***** The records *****
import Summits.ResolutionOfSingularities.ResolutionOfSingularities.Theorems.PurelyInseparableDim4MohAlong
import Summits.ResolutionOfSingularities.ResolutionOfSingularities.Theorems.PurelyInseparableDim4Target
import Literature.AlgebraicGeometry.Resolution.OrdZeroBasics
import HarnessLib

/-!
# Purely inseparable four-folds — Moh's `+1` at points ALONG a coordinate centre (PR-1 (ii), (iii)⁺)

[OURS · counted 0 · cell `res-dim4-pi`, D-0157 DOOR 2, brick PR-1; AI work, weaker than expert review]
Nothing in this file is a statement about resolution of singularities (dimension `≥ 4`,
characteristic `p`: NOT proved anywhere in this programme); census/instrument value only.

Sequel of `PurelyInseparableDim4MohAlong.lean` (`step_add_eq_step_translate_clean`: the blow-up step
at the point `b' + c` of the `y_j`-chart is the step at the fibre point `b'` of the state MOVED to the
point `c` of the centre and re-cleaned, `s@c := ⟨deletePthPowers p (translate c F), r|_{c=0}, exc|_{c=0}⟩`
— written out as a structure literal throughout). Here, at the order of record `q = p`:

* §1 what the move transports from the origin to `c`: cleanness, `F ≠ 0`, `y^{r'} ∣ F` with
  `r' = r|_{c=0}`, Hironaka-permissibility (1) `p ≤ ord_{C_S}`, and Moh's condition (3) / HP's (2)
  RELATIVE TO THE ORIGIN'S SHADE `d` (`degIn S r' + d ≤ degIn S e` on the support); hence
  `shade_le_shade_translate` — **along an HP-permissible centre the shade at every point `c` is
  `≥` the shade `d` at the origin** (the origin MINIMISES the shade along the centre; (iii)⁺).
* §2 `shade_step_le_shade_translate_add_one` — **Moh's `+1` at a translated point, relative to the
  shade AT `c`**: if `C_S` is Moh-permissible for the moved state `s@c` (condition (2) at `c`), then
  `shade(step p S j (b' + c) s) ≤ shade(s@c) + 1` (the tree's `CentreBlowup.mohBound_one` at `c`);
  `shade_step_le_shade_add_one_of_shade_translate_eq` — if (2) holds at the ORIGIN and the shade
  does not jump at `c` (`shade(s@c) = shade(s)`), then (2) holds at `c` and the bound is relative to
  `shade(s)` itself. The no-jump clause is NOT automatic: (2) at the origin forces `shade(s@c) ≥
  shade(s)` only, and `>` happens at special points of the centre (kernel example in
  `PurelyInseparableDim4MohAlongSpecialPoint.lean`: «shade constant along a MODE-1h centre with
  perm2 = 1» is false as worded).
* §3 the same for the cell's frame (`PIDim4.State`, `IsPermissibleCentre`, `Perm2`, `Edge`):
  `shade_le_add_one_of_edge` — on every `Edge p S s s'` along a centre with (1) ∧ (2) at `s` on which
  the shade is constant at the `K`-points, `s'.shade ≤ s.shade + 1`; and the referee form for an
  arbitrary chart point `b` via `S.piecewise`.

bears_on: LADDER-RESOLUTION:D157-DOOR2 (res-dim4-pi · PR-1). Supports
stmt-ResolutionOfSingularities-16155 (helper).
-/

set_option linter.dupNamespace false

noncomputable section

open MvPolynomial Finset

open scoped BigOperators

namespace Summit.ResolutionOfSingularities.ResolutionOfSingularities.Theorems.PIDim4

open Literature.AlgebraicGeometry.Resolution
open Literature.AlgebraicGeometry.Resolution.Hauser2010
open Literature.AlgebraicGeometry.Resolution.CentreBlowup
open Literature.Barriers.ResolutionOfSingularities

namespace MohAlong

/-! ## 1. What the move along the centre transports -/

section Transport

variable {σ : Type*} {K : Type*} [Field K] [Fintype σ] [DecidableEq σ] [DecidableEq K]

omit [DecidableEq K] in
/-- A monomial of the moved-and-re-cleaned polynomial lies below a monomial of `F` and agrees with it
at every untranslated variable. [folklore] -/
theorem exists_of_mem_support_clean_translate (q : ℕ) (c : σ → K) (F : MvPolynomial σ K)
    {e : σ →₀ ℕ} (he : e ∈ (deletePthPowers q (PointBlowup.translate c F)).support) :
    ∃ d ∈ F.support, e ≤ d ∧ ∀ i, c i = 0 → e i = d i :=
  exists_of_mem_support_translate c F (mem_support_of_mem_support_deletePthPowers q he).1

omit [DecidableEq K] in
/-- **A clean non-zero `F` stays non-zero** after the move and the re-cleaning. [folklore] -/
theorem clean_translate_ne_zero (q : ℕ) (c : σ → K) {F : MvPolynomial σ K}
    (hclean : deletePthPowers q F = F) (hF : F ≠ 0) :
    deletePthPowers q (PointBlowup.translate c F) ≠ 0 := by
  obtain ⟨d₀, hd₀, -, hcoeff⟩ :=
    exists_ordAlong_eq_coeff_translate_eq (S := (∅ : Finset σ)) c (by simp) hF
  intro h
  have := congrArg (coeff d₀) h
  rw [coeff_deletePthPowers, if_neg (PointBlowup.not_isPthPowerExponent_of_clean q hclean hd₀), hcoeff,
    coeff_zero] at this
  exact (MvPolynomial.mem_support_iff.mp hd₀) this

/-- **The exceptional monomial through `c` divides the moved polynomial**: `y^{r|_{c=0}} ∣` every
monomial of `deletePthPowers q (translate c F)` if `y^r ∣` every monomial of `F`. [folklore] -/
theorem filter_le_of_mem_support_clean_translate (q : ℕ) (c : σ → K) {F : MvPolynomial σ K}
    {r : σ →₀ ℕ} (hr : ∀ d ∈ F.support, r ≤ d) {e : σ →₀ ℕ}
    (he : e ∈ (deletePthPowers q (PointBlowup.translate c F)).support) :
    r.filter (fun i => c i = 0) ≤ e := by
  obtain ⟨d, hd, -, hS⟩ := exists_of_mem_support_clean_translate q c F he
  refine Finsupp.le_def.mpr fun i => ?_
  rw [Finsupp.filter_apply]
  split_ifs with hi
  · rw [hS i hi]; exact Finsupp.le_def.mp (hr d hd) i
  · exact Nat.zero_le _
*****
What you are asked to do:
All lines above from the one holding "false as worded)." to the one holding "bears_on: LADDER-RESOLUTION:D157-DOOR2 (res-dim4-pi", inclusive, are to be copied exactly; no other line is wanted.

Response to this task:
  perm2 = 1» is false as worded).
* §3 the same for the cell's frame (`PIDim4.State`, `IsPermissibleCentre`, `Perm2`, `Edge`):
  `shade_le_add_one_of_edge` — on every `Edge p S s s'` along a centre with (1) ∧ (2) at `s` on which
  the shade is constant at the `K`-points, `s'.shade ≤ s.shade + 1`; and the referee form for an
  arbitrary chart point `b` via `S.piecewise`.

bears_on: LADDER-RESOLUTION:D157-DOOR2 (res-dim4-pi · PR-1). Supports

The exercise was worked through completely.